Migraine International: Ireland

The wild and windy Antrim coast between Derry and Belfast (Game of Thrones fans will appreciate the sites that served as “Dragonstone Cliffs” and “Slavers’ Bay” in the series)

Although it’s been over 30 years, I still can recall clearly my initial experience with Irish healthcare.

Having spent a wee bit too long in a Donegal pub with some new companions, I was driving on a narrow and winding country road back to Dublin. As I rounded a curve I saw just ahead a big tanker truck on its side, wheels still revolving from its failed navigation of the same curve. The driver was hanging halfway out his window, covered with blood and apparently unconscious.

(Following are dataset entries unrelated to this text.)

import Literature.NumberTheory.LFunctions.ConnesProlateGuessRate
import HarnessLib

/-!
# Connes' Fact 6.4 with the rate `O(λ⁻²)`

CCM25 (Connes–Consani–Moscovici, *Zeta zeros and prolate wave operators: semilocal adelic
operators*, 2025, proof of Lemma 7.3) and the Letter (Connes, *A letter on the Riemann
Hypothesis*, 2026, §6.4 Fact 6.4) state that for Connes' prolate combination
`h_λ = A(h_{4,λ} − ρ_λ h_{0,λ})` the completed Mellin transform `4M_λ(s)` converges to Riemann's
`ξ(½+s)`, with the printed rate `O(λ^{−1/2−Re s})` on closed substrips `|Re s| ≤ α₀ < ½`
(`prolateGuess_rate`, file `ConnesProlateGuessRate.lean`).

This file proves the sharper rate `O(λ⁻²)`, uniform on closed substrips
(`prolateGuess_rate_sharp`).  In the decomposition
`4M_λ(s) − ξ(½+s) = 4ζ(s+½)(𝓜h_λ − 𝓜h)(s+½) − 4∫_0^{1/λ} 𝓔(h_λ)(u)u^{s−1}du`
(`four_mul_prolateGuessMellin_sub_riemannXi_of_even`) the first term is `O(λ⁻²)` by the `W^{1,1}`
rates of `ConnesProlateGuessRate.lean` (`prolateGuessH_rate`).  The printed rate comes from
bounding the boundary piece by the total variation, `(V_λ + M)λ^{−(½+Re s)}`.  Here instead we
prove `|𝓔(h_λ)(u)| ≤ C√u/λ²` on `(0, 1/λ]` (`abs_connesE_prolateGuessH_le`), which makes the
boundary piece `O(λ⁻²)` as well.  Writing `𝓔(F)(u) = √u(∑_{n≥1} F(nu) − u⁻¹∫_0^∞ F)` as a sum
over cells `[(n−1)u, nu]`, each cell is compared with its integral: by a third-order
Euler–Maclaurin (Taylor) estimate on `[0, X]`, `X = λ^{1/5}`, where the telescoping first- and
second-order corrections are controlled by `F′(0) = 0` and by the smallness of `F, F′` at `X`
(Gaussian decay of `h_0, h_4` plus the `λ⁻²` sup-norm rate), and by a first-order estimate on
`[X, λ]` fed with the `W^{1,1}` rate (`abs_connesE_le_of_cells`).  The third derivative of a
prolate function is computed from the prolate ODE (`IsProlateFunction.hasDerivAt_secondDeriv`)
and bounded on `[0, λ/2]` by `(1100 + 16μ)(1+x)³(|f| + |f′|)` (`abs_thirdDerivExpr_le`).

All inputs are theorems of the tree (the `λ⁻²` sup-norm rates `prolateSupNormRate_zero/_four`,
the eigenvalue localisation `IsProlateFunction.eigen_sub_le_of_zero/_four`, the `W^{1,1}` rates
`w11Rate_zero/_four`); nothing here uses RH, and no new axiom is introduced.  As a corollary the
named statement `prolateGuess_tendsto_riemannXi` (Fact 6.4 as printed) is re-derived in the
closing `example` (it was first proved in `ConnesProlateGuessFact.lean`).
-/

noncomputable section
import Summits.BirchSwinnertonDyer.Rank1Residual.X11a.SelmerCompanionTateLine
import HarnessLib

/-!
# Route (3e) SELMER COMPANION, XVIII-a: file VIII-a for a FIXED Tate datum — at a multiplicative
# place, every Selmer class is valued in the Tate line of ONE parametrisation modulo a coboundary
# (class X11a = N7; cell `b2b-bsdres`, unit `b2b-bsdres-x11a`, gen 28)

HONEST FRAMING (run/shared/lean/b2b/bsd-rank1-residual/, verbatim in every file): the goal of the
cell is to DELETE the COMBINATION-SHAPED residual classes of the Birch–Swinnerton-Dyer formula for
ALL analytic-rank `≤ 1` elliptic curves over `ℚ` — "full BSD formula for every rank `≤ 1` curve in
class `C`" assembled STRICTLY from published theorems — so that the rank-`≤ 1` remainder becomes
exactly the CONSTRUCTION-SHAPED classes, which are TYPED (missing-input `Prop`s), NOT attempted.
This is not "finishing BSD". CLASS-OWNERS.md: research routes; NO CLAIM BEYOND STATED CLASSES.
THEOREMS ONLY; nothing booked; no label moves. CONDITIONAL on the PUBLISHED named fact
`Silverman1994_thmV53_corV54_tateUniformisation` (A41, `hU`) where it is a hypothesis.

## The lemma (`exists_cocycle_eq_tate_rootOfUnity_of_datum`)

`E = W` over a number field `K`, `p` odd, `v` ANY finite place of multiplicative reduction (split
or not, `v ∣ p` allowed), `φ : Γ_K → E[p]` a continuous cocycle whose class is Selmer at `v`. Then,
with `(q, t = √γ, Ψ)` the twisted Tate parametrisation of A41 at `v` (returned together with its
kernel `q^ℤ` and its twisted equivariance), there are `p`-th roots of unity `ζ_σ ∈ K̄_v`
(`σ ∈ Γ_{K_v}`) and a `p`-torsion point `T ∈ E(K̄_v)` with

  `φ(res σ) = Ψ(ζ_σ) + (σT - T)`   in `E(K̄_v)`, for every `σ ∈ Γ_{K_v}`:

modulo a coboundary, the restriction of `φ` to `Γ_{K_v}` takes values in the TATE LINE `Ψ(μ_p)`.
File VIII-a (gen 27) packages this together with the EXISTENCE of the datum (one `∃` per class);
the comparison INDEX at `p` (file XVIII-b) needs the conclusion for ALL Selmer classes with respect
to ONE datum `(q, t, Ψ)`, so this file re-proves it with the datum and its four properties (kernel
`q^ℤ`, twisted equivariance, rational points à la Cor. V.5.4, `|q|_v < 1`) as HYPOTHESES — any datum
delivered by the named fact A41 qualifies. The proof is that of file VIII-a verbatim.
This is the algebra of file IV (`X11a/SelmerCompanionNonsplit.lean`, Silverman *ATAEC* V.5.3/5.4:
`φ(res σ) = σa' - a'`, `p(p+1)a' = Ψ(u')` with `u'` twist-invariant by `exists_twistInvariant_lift`,
`w₀^p = u'`, `ζ_σ = (σw₀)^{ε σ}/w₀`, `T = (p+1)a' - Ψ(w₀)`), isolated as a statement because it is
the E-side input of lemma L-p-ns (file VIII-b, `X11a/SelmerCompanionAtP.lean`) at `v ∣ p`, where
the inertia argument of file IV is replaced by the comparison with the good partner's kernel of
reduction.

References: [SilvermanATAEC1994] V.5.2 (c), 5.3, 5.4; HOME/b2b-bsdres-x11a/REPORT-g27.md.
-/

set_option autoImplicit false

noncomputable section

open scoped Classical NNReal

open WeierstrassCurve Literature.NumberTheory.EllipticCurves
  Literature.NumberTheory.GaloisRepresentations Field NumberField IsDedekindDomain
  Literature.NumberTheory.EllipticCurves.Rank1Residual
  Literature.NumberTheory.EllipticCurves.Rank1Residual.Typed

namespace Summit.BirchSwinnertonDyer.Rank1Residual.X11a.SelmerCompanion

variable {K : Type} [Field K] [NumberField K] (W : WeierstrassCurve K) [W.IsElliptic]
  {p : ℕ} [hp : Fact p.Prime] (v : HeightOneSpectrum (𝓞 K))

omit [W.IsElliptic] in
/-- **File VIII-a for a fixed datum.** For `p` odd and a Tate datum `(q, t, Φ)` of `E = W` at
`v` with the properties delivered by A41 (`hq0`, `ht2`, kernel `hker`, twisted equivariance
`hequiv₀`, rational points `hrat`), every continuous cocycle `φ : Γ_K → E[p]` whose class is Selmer
at `v` satisfies `φ(res σ) = Φ(ζ_σ) + (σT − T)` for `p`-th roots of unity `ζ_σ` and a `p`-torsion
point `T`. [cite: SilvermanATAEC1994, Ch. V Lemma 5.2 (c), Thm. 5.3, Cor. 5.4] -/
theorem exists_cocycle_eq_tate_rootOfUnity_of_datum (hp2 : p ≠ 2)
    {q : v.adicCompletion K} {t : AlgebraicClosure (v.adicCompletion K)}
    {Φ : Additive (AlgebraicClosure (v.adicCompletion K))ˣ →+ localPoints W (v.adicCompletion K)}
    (hq0 : q ≠ 0)
    (ht2 : t ^ 2 = algebraMap (v.adicCompletion K) (AlgebraicClosure (v.adicCompletion K))
        (algebraMap K (v.adicCompletion K) (-(W.c₄ / W.c₆))))
    (hker : ∀ u : (AlgebraicClosure (v.adicCompletion K))ˣ, Φ (Additive.ofMul u) = 0 ↔
        ∃ n : ℤ, (u : AlgebraicClosure (v.adicCompletion K)) =
          algebraMap (v.adicCompletion K) (AlgebraicClosure (v.adicCompletion K)) q ^ n)
    (hequiv₀ : ∀ (σ : absoluteGaloisGroup (v.adicCompletion K)) (u : (AlgebraicClosure (v.adicCompletion K))ˣ),
        σ • Φ (Additive.ofMul u) =
          (if Field.absoluteGaloisGroup.toAlgEquiv (v.adicCompletion K) σ t = t then (1 : ℤ)
            else -1) •
          Φ (Additive.ofMul (Units.map
            (Field.absoluteGaloisGroup.toAlgEquiv (v.adicCompletion K) σ :
              AlgebraicClosure (v.adicCompletion K) →* AlgebraicClosure (v.adicCompletion K)) u)))
    (hrat : ∀ P : localPoints W (v.adicCompletion K),
        (∀ σ : absoluteGaloisGroup (v.adicCompletion K), σ • P = P) →
        ∃ u : (AlgebraicClosure (v.adicCompletion K))ˣ,
          (∀ σ : absoluteGaloisGroup (v.adicCompletion K),
            Field.absoluteGaloisGroup.toAlgEquiv (v.adicCompletion K) σ t = t →
            Units.map (Field.absoluteGaloisGroup.toAlgEquiv (v.adicCompletion K) σ :
              AlgebraicClosure (v.adicCompletion K) →* AlgebraicClosure (v.adicCompletion K)) u = u) ∧
          (∀ σ : absoluteGaloisGroup (v.adicCompletion K),
            Field.absoluteGaloisGroup.toAlgEquiv (v.adicCompletion K) σ t ≠ t →
            ∃ m : ℤ, ((u * Units.map
              (Field.absoluteGaloisGroup.toAlgEquiv (v.adicCompletion K) σ :
                AlgebraicClosure (v.adicCompletion K) →* AlgebraicClosure (v.adicCompletion K)) u : (AlgebraicClosure (v.adicCompletion K))ˣ) : AlgebraicClosure (v.adicCompletion K)) =
              algebraMap (v.adicCompletion K) (AlgebraicClosure (v.adicCompletion K)) q ^ m) ∧
          Φ (Additive.ofMul u) = P)
    (φ : contOneCocycles (discreteTopRep (absoluteGaloisGroup K) (geomTorsion W (p : ℤ))))
    (hc : oneCocycleClass _ φ ∈ selmerLocalKer W (v.adicCompletion K) (p : ℤ)) :
    ∃ (ζ : absoluteGaloisGroup (v.adicCompletion K) → (AlgebraicClosure (v.adicCompletion K))ˣ)
      (T : localPoints W (v.adicCompletion K)),
      (∀ σ, ζ σ ^ p = 1) ∧ (p : ℤ) • T = 0 ∧
      ∀ σ : absoluteGaloisGroup (v.adicCompletion K),
        pointsMap W (v.adicCompletion K)
          ((φ.1 (resGal (K := K) (v.adicCompletion K) σ) : geomTorsion W (p : ℤ)) :
            geomPoints W) = Φ (Additive.ofMul (ζ σ)) + (σ • T - T) := by
  have hpp : p.Prime := hp.out
  haveI : NeZero p := ⟨hpp.ne_zero⟩
  obtain ⟨k₂, hk₂⟩ : ∃ k₂ : ℕ, p + 1 = 2 * k₂ := by
    obtain ⟨k, hk⟩ := hpp.odd_of_ne_two hp2
    exact ⟨k + 1, by omega⟩
  -- the sign `ε(σ)`
  obtain ⟨ε, hε_of_fix, hε_of_not⟩ : ∃ ε : (absoluteGaloisGroup (v.adicCompletion K)) → ℤ,
      (∀ σ, Field.absoluteGaloisGroup.toAlgEquiv (v.adicCompletion K) σ t = t → ε σ = 1) ∧
        (∀ σ, Field.absoluteGaloisGroup.toAlgEquiv (v.adicCompletion K) σ t ≠ t → ε σ = -1) :=
    ⟨fun σ ↦ if Field.absoluteGaloisGroup.toAlgEquiv (v.adicCompletion K) σ t = t then 1 else -1,
      fun σ h ↦ if_pos h, fun σ h ↦ if_neg h⟩
  have hequiv : ∀ (σ : (absoluteGaloisGroup (v.adicCompletion K))) (u : (AlgebraicClosure
      (v.adicCompletion K))ˣ),
      σ • Φ (Additive.ofMul u) = (ε σ) • Φ (Additive.ofMul (Units.map
          (absoluteGaloisGroup.toAlgEquiv _ σ : AlgebraicClosure (v.adicCompletion K)
          →* AlgebraicClosure (v.adicCompletion K)) u)) := by
    intro σ u
    rw [hequiv₀ σ u]
    by_cases h : Field.absoluteGaloisGroup.toAlgEquiv (v.adicCompletion K) σ t = t
    · rw [if_pos h, hε_of_fix σ h]
    · rw [if_neg h, hε_of_not σ h]
  have hact_pow : ∀ (σ : (absoluteGaloisGroup (v.adicCompletion K))) (x : (AlgebraicClosure
      (v.adicCompletion K))ˣ) (n : ℕ),
      (Units.map (absoluteGaloisGroup.toAlgEquiv _ σ : AlgebraicClosure (v.adicCompletion K)
          →* AlgebraicClosure (v.adicCompletion K)) (x ^ n)) ^ (ε σ) = ((Units.map
          (absoluteGaloisGroup.toAlgEquiv _ σ : AlgebraicClosure (v.adicCompletion K)
          →* AlgebraicClosure (v.adicCompletion K)) x) ^ (ε σ)) ^ n := by
    intro σ x n
    rw [map_pow, ← zpow_natCast, ← zpow_mul, mul_comm, zpow_mul, zpow_natCast]
  -- a point `a'` trivialising the class locally; `a₁ = a' + p a'`
  rw [selmerLocalKer, oneCocycleClass_mem_resKer_iff] at hc
  obtain ⟨a', ha'⟩ := hc
  have ha'' : ∀ σ : (absoluteGaloisGroup (v.adicCompletion K)), pointsMap W (v.adicCompletion K)
      ((φ.1 (resGal (K := K) (v.adicCompletion K) σ) : geomTorsion W (p : ℤ)) :
      geomPoints W) = σ • a' - a' := fun σ ↦ ha' σ
  have hP'fix : ∀ σ : (absoluteGaloisGroup (v.adicCompletion K)), σ • ((p : ℤ) • a') = (p : ℤ)
      • a' := by
    intro σ
    have h0 : (p : ℤ) • (σ • a' - a') = 0 := by
      rw [← ha'' σ, ← map_zsmul, (mem_geomTorsion_iff W _ _).mp (φ.1 _).2, map_zero]
    rw [W.smul_zsmul_localPoints (p : ℤ) σ a']
    rw [zsmul_sub, sub_eq_zero] at h0
    exact h0
  set a₁ : localPoints W (v.adicCompletion K) := a' + (p : ℤ) • a' with ha₁
  have ha₁' : ∀ σ : (absoluteGaloisGroup (v.adicCompletion K)), pointsMap W (v.adicCompletion K)
      ((φ.1 (resGal (K := K) (v.adicCompletion K) σ) : geomTorsion W (p : ℤ)) :
      geomPoints W) = σ • a₁ - a₁ := by
    intro σ
    rw [ha'' σ, ha₁, smul_add, hP'fix]
    abel
  have hpa₁ : (p : ℤ) • a₁ = (p + 1 : ℕ) • ((p : ℤ) • a') := by
    rw [ha₁, zsmul_add, succ_nsmul, ← natCast_zsmul ((p : ℤ) • a') p, add_comm]
  -- `p a' = Ψ(u)`; a twist-invariant `u'` with `Ψ(u') = (p+1) p a'`; a `p`-th root `w₀`
  obtain ⟨u, huL, huN, hu⟩ := hrat ((p : ℤ) • a') hP'fix
  obtain ⟨u', hu'inv, hu'val⟩ := W.exists_twistInvariant_lift v hq0 Φ hker ht2 ε hε_of_fix
    hε_of_not k₂ huL huN
  rw [hu, ← hk₂] at hu'val
  obtain ⟨z, hz⟩ := IsAlgClosed.exists_pow_nat_eq (u' : (AlgebraicClosure
      (v.adicCompletion K))) hpp.pos
  have hz0 : z ≠ 0 := by
    rintro rfl
    rw [zero_pow hpp.ne_zero] at hz
    exact u'.ne_zero hz.symm
  set w₀ : (AlgebraicClosure (v.adicCompletion K))ˣ := Units.mk0 z hz0 with hw₀
  have hwp : w₀ ^ p = u' := Units.ext (by rw [Units.val_pow_eq_pow_val, hw₀, Units.val_mk0, hz])
  set R : localPoints W (v.adicCompletion K) := Φ (Additive.ofMul w₀) with hR
  have hRp : (p : ℤ) • R = (p : ℤ) • a₁ := by
    rw [hR, ← map_zsmul, ← ofMul_zpow, zpow_natCast, hwp, hu'val, hpa₁]
  set T : localPoints W (v.adicCompletion K) := a₁ - R with hT
  have hTp : (p : ℤ) • T = 0 := by rw [hT, zsmul_sub, hRp, sub_self]
  -- `ζ_σ` with `(σ w₀)^{ε σ} = ζ_σ w₀`; `ζ_σ^p = 1`
  obtain ⟨ζf, hζf⟩ : ∃ ζf : (absoluteGaloisGroup (v.adicCompletion K)) → (AlgebraicClosure
      (v.adicCompletion K))ˣ, ∀ σ, (Units.map
      (absoluteGaloisGroup.toAlgEquiv _ σ : AlgebraicClosure (v.adicCompletion K)
      →* AlgebraicClosure (v.adicCompletion K)) w₀) ^ (ε σ) = ζf σ * w₀ :=
    ⟨fun σ ↦ (Units.map (absoluteGaloisGroup.toAlgEquiv _ σ : AlgebraicClosure
        (v.adicCompletion K) →* AlgebraicClosure (v.adicCompletion K)) w₀) ^ (ε σ) / w₀,
        fun σ ↦ by rw [div_mul_cancel]⟩
  have hζσ : ∀ σ : (absoluteGaloisGroup (v.adicCompletion K)), (ζf σ) ^ p = 1 := by
    intro σ
    have h : ((Units.map (absoluteGaloisGroup.toAlgEquiv _ σ : AlgebraicClosure
        (v.adicCompletion K) →* AlgebraicClosure (v.adicCompletion K)) w₀) ^ (ε σ)) ^ p =
        (ζf σ * w₀) ^ p := by
      rw [hζf σ]
    rw [← hact_pow, hwp, hu'inv σ, mul_pow, hwp] at h
    exact (mul_right_cancel (by rw [one_mul]; exact h.symm)).symm.symm
  have hε_pow : ∀ σ : (absoluteGaloisGroup (v.adicCompletion K)), Φ (Additive.ofMul ((Units.map
      (absoluteGaloisGroup.toAlgEquiv _ σ : AlgebraicClosure (v.adicCompletion K)
      →* AlgebraicClosure (v.adicCompletion K)) w₀) ^ (ε σ))) = (ε σ) • Φ (Additive.ofMul
      (Units.map (absoluteGaloisGroup.toAlgEquiv _ σ : AlgebraicClosure (v.adicCompletion K)
      →* AlgebraicClosure (v.adicCompletion K)) w₀)) := fun σ ↦ by
    rw [ofMul_zpow, map_zsmul]
  refine ⟨ζf, T, hζσ, hTp, fun σ ↦ ?_⟩
  rw [ha₁' σ, hT, smul_sub, hR, hequiv σ w₀, ← hε_pow, hζf σ, ofMul_mul, map_add Φ]
  abel

end Summit.BirchSwinnertonDyer.Rank1Residual.X11a.SelmerCompanion

end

Wary of the fuel leaking copiously from the truck and the imminent risk of conflagration, I reached up and pulled the driver out of his cab, taking care to mind his potentially fractured, neck, and laid him out on some grass well away from the tanker. He needed little more from me than what amounted to first-aid: immobilize the neck, compress his more actively bleeding sites, and ensure the airway is open and his breathing intact.

A fellow traveler stopped her car to offer assistance and used her cell phone to call the Irish equivalent of 911.  Within 15 minutes there appeared on the road what seemed for all the world to be a “Woodie”, a wood-paneled station wagon of the vintage beloved by Southern California surfers, circa 1965. It was an ambulance, and when it backed up to where I sat with the trucker, its saloon-like back doors swung open. Out jumped a middle-aged man wearing a tweed jacket and vest and carrying a leather bag. Looking precisely like a protagonist from “All Creatures Great and Small”, he politely introduced himself as the physician, thanked me for my efforts and assured me that he and his mates would take over from here. I watched the tail-lights of the ambulance vanish as the trucker was transported back to Donegal and its Letterkenny Hospital. I resumed my journey back to Dublin.

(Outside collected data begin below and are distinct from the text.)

/-!
# The time slab of Minkowski space admits no final-state decomposition: no late Kerr chart and no late
# flat chart maps into `{-1 < x⁰ < 1}` — negative-side support for the crux `ChannelsResolveTameDevelopmentsR`
# (K2R, item `stmt-FinalStateConjecture-14075`)

Sequel of `SlabMinkowski`. The one analytic lemma (`slab_chart_false`): a smooth chart `Ψ` from an open
subset `O ⊆ E4` into the slab development, and an affine coordinate line `s ↦ p₀ + s u` of `O` whose
image direction `dΨ(u)` is eventually uniformly timelike, `η(dΨ u, dΨ u) ≤ -1/2`, are contradictory —
along the image curve the time coordinate `x⁰` has derivative of absolute value `≥ 1/√2` and constant sign
(Darboux), so it cannot stay in `(-1, 1)` (`not_trapped_of_half_le_sq_deriv`). Consequences:

* `slab_no_holeChart` — for EVERY `(Λ, c, M, a)` there is no late-time chart from the boosted Kerr exterior
  `boostedKerrBackground Λ c M a` into the slab whose truncated `Cᵏ` deviation tends to `0` on all near-zone
  slabs: the rest-frame `t*`-line through the axis point `(0, 0, 5|M| + 1)` has `g_{M,a}(∂_{t*}, ∂_{t*}) =
  -1 + 2H ≤ -3/5` (`kerr_bilin_axisPoint_le`), and `C⁰`-closeness on the truncated slabs makes its image
  uniformly timelike. In particular hypothesis (i) of K2R/Φ (no EXTREMAL late chart) holds for the slab
  (`slab_noExtremalChart`, exact form of the route decl);
* `slab_no_flatChart` — with `N = 0` a final-state decomposition's flat chart is defined on the whole late
  half-space, and the `x⁰`-axis is uniformly timelike for `η`;
* `isEmpty_finalStateDecomposition_slab` — hence NO region of the slab development carries a final-state
  decomposition in any `Cᵏ`, and the conclusion of K2R/Φ fails for it (`slab_not_settles`).

All results proved; no named facts.

## References

* M. Dafermos, G. Holzegel, I. Rodnianski, M. Taylor, arXiv:2104.08222, §1 (late charts, deviation).
* B. O'Neill, *Semi-Riemannian geometry*, 1983, Ch. 5, p. 145 (timecones of `ℝ⁴₁`).
-/

noncomputable section

open Bundle Set Function Filter TopologicalSpace Topology
open scoped Manifold ContDiff Topology ENNReal

set_option linter.dupNamespace false
-- the operator-norm instance on `E4 →L[ℝ] E4 →L[ℝ] ℝ` (values of the deviation) needs one more level of
-- pending instance problems than the default (as in `Literature/Geometry/Lorentzian/BoundedGeometry.lean`)
set_option maxSynthPendingDepth 3

namespace Summit.FinalStateConjecture.FinalStateConjecture.Theorems.ChannelsResolveTameDevelopmentsR.Negative

open Literature.Geometry.Lorentzian Literature.Geometry.Lorentzian.Minkowski

/-! ### The real-variable core: a trapped function cannot have a large derivative forever -/

/-- **Core (real analysis).** A real function on `[s₁, ∞)` whose derivative has square `≥ 1/2`
everywhere cannot stay in `(-1, 1)`: the derivative never vanishes, so (Darboux) it has constant sign,
and then the function moves by at least `2` over a parameter interval of length `4`. -/
theorem not_trapped_of_half_le_sq_deriv {T T' : ℝ → ℝ} {s₁ : ℝ}
    (hT : ∀ s, s₁ ≤ s → HasDerivAt T (T' s) s) (hT' : ∀ s, s₁ ≤ s → 1 / 2 ≤ T' s ^ 2)
    (hmem : ∀ s, s₁ ≤ s → |T s| < 1) : False := by
  have hne : ∀ s ∈ Ici s₁, T' s ≠ 0 := fun s hs h0 ↦ by
    have := hT' s hs; rw [h0] at this; norm_num at this
  have hcont : ContinuousOn T (Icc s₁ (s₁ + 4)) := fun s hs ↦
    (hT s hs.1).continuousAt.continuousWithinAt
  have hdiff : DifferentiableOn ℝ T (interior (Icc s₁ (s₁ + 4))) := fun s hs ↦
    (hT s (interior_subset hs).1).differentiableAt.differentiableWithinAt
  have h4 : s₁ + 4 ∈ Icc s₁ (s₁ + 4) := ⟨by linarith, le_rfl⟩
  have h0 : s₁ ∈ Icc s₁ (s₁ + 4) := ⟨le_rfl, by linarith⟩
  have hlt1 := hmem s₁ le_rfl
  have hlt2 := hmem (s₁ + 4) (by linarith)
  rw [abs_lt] at hlt1 hlt2
  rcases hasDerivWithinAt_forall_lt_or_forall_gt_of_forall_ne (convex_Ici s₁)
    (fun s hs ↦ (hT s hs).hasDerivWithinAt) hne with hneg | hpos
  · -- derivative `≤ -1/2` everywhere: `T` drops by `2` on `[s₁, s₁ + 4]`
    have hle : ∀ s ∈ interior (Icc s₁ (s₁ + 4)), deriv T s ≤ -(1 / 2) := by
      intro s hs
      have hs₁ : s₁ ≤ s := (interior_subset hs).1
      rw [(hT s hs₁).deriv]
      have h1 := hneg s hs₁
      have h2 := hT' s hs₁
      nlinarith
    have := (convex_Icc s₁ (s₁ + 4)).image_sub_le_mul_sub_of_deriv_le hcont hdiff hle s₁ h0
      (s₁ + 4) h4 (by linarith)
    linarith
  · -- derivative `≥ 1/2` everywhere: `T` grows by `2` on `[s₁, s₁ + 4]`
    have hge : ∀ s ∈ interior (Icc s₁ (s₁ + 4)), 1 / 2 ≤ deriv T s := by
      intro s hs
      have hs₁ : s₁ ≤ s := (interior_subset hs).1
      rw [(hT s hs₁).deriv]
      have h1 := hpos s hs₁
      have h2 := hT' s hs₁
      nlinarith
    have := (convex_Icc s₁ (s₁ + 4)).mul_sub_le_image_sub_of_le_deriv hcont hdiff hge s₁ h0
      (s₁ + 4) h4 (by linarith)
    linarith

/-- A timelike vector `η(W, W) ≤ -1/2` has time component of square `≥ 1/2`. -/
theorem half_le_sq_apply_zero_of_bilin_le {W : E4} (h : bilin W W ≤ -(1 / 2)) :
    1 / 2 ≤ W 0 ^ 2 := by
  rw [bilin_apply] at h
  have hs : 0 ≤ ∑ i : Fin 3, W i.succ * W i.succ :=
    Finset.sum_nonneg fun i _ ↦ mul_self_nonneg _
  nlinarith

There is a postscript. About 3 weeks later and with me home once again in San Diego, my phone began to ring insistently at 3 AM. It was the trucker and my companions from the pub in Donegal, clearly many pints into it and eager for me to know that I would have unlimited beer at their expense when I returned to visit…which I should do “as soon as ye feckin’ be able, lad.”

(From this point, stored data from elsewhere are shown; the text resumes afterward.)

import Summits.QuantumFields.YangMills.Theorems.BalabanUVNodesN24K1R9ByNameOfOpenStubsGridGChildrenSplitSlot8Thm1AEPosN09T3AtGaussPinPrintedZBY
import Summits.QuantumFields.YangMills.Theorems.BalabanUVNodesN24K1R9ByNameSlot8Thm1AEInstPerKappaPrimeGuarded
import Summits.QuantumFields.YangMills.Theorems.BalabanUVNodesN05SubBP2DK2PerKappaSlotExistsOfBindersLettersPerDoorL
import Literature.MathematicalPhysics.QuantumFieldTheory.Balaban1983to89.B9Thm33BindersUniformZdPerNestedEta
import Literature.MathematicalPhysics.QuantumFieldTheory.Balaban1983to89.Node00.Record12NumericsFamilyFiniteDim
import Summits.QuantumFields.YangMills.Theorems.BalabanUVNodesN06AtOpsYNuOfRecordV6EPairUT
import Literature.MathematicalPhysics.QuantumFieldTheory.Balaban1983to89.B9SectionCarryingMembersV1
import Literature.MathematicalPhysics.QuantumFieldTheory.Balaban1983to89.Node00.CarriersZSectE
import Summits.QuantumFields.YangMills.Theorems.BalabanUVNodesN08AlphaEq324RowACReMassedZSlot
import Literature.MathematicalPhysics.QuantumFieldTheory.Balaban1983to89.Node00.Record12NumericsFamilyTraceState
import Summits.QuantumFields.YangMills.Theorems.BalabanUVNodesK0V22ZDefs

Portions of the “The Banshees of the Inisherin” were filmed here on Inishmore, the largest of the Aran Islands that lie just off Galway. Riding my bike on a sunny warm day I kept expecting Colin Farrell to step out from the doorway of one of the beautiful stone cottages built low to escape the wind.

As it turned out, however, I would not return to Ireland until years later, when I did so with the Migraineur team. We flew into Dublin, drove northwestward up to Derry, eastward on the Antrim Coast to Belfast, south back to Dublin, due west to Galway, southeast to Kilkenny and then again to Dublin and eventually home. I didn’t make it back to the pub in Donegal, but we did enjoy ourselves in the pubs of Derry, Belfast, and – most memorably – Galway. While our primary objective was to gather information about Irish healthcare generally and migraine specifically, Ireland is far too intriguing to permit an all work/no play itinerary. Hopefully the photographs and videos that accompany this article will help convey the astounding charm of this land and its people.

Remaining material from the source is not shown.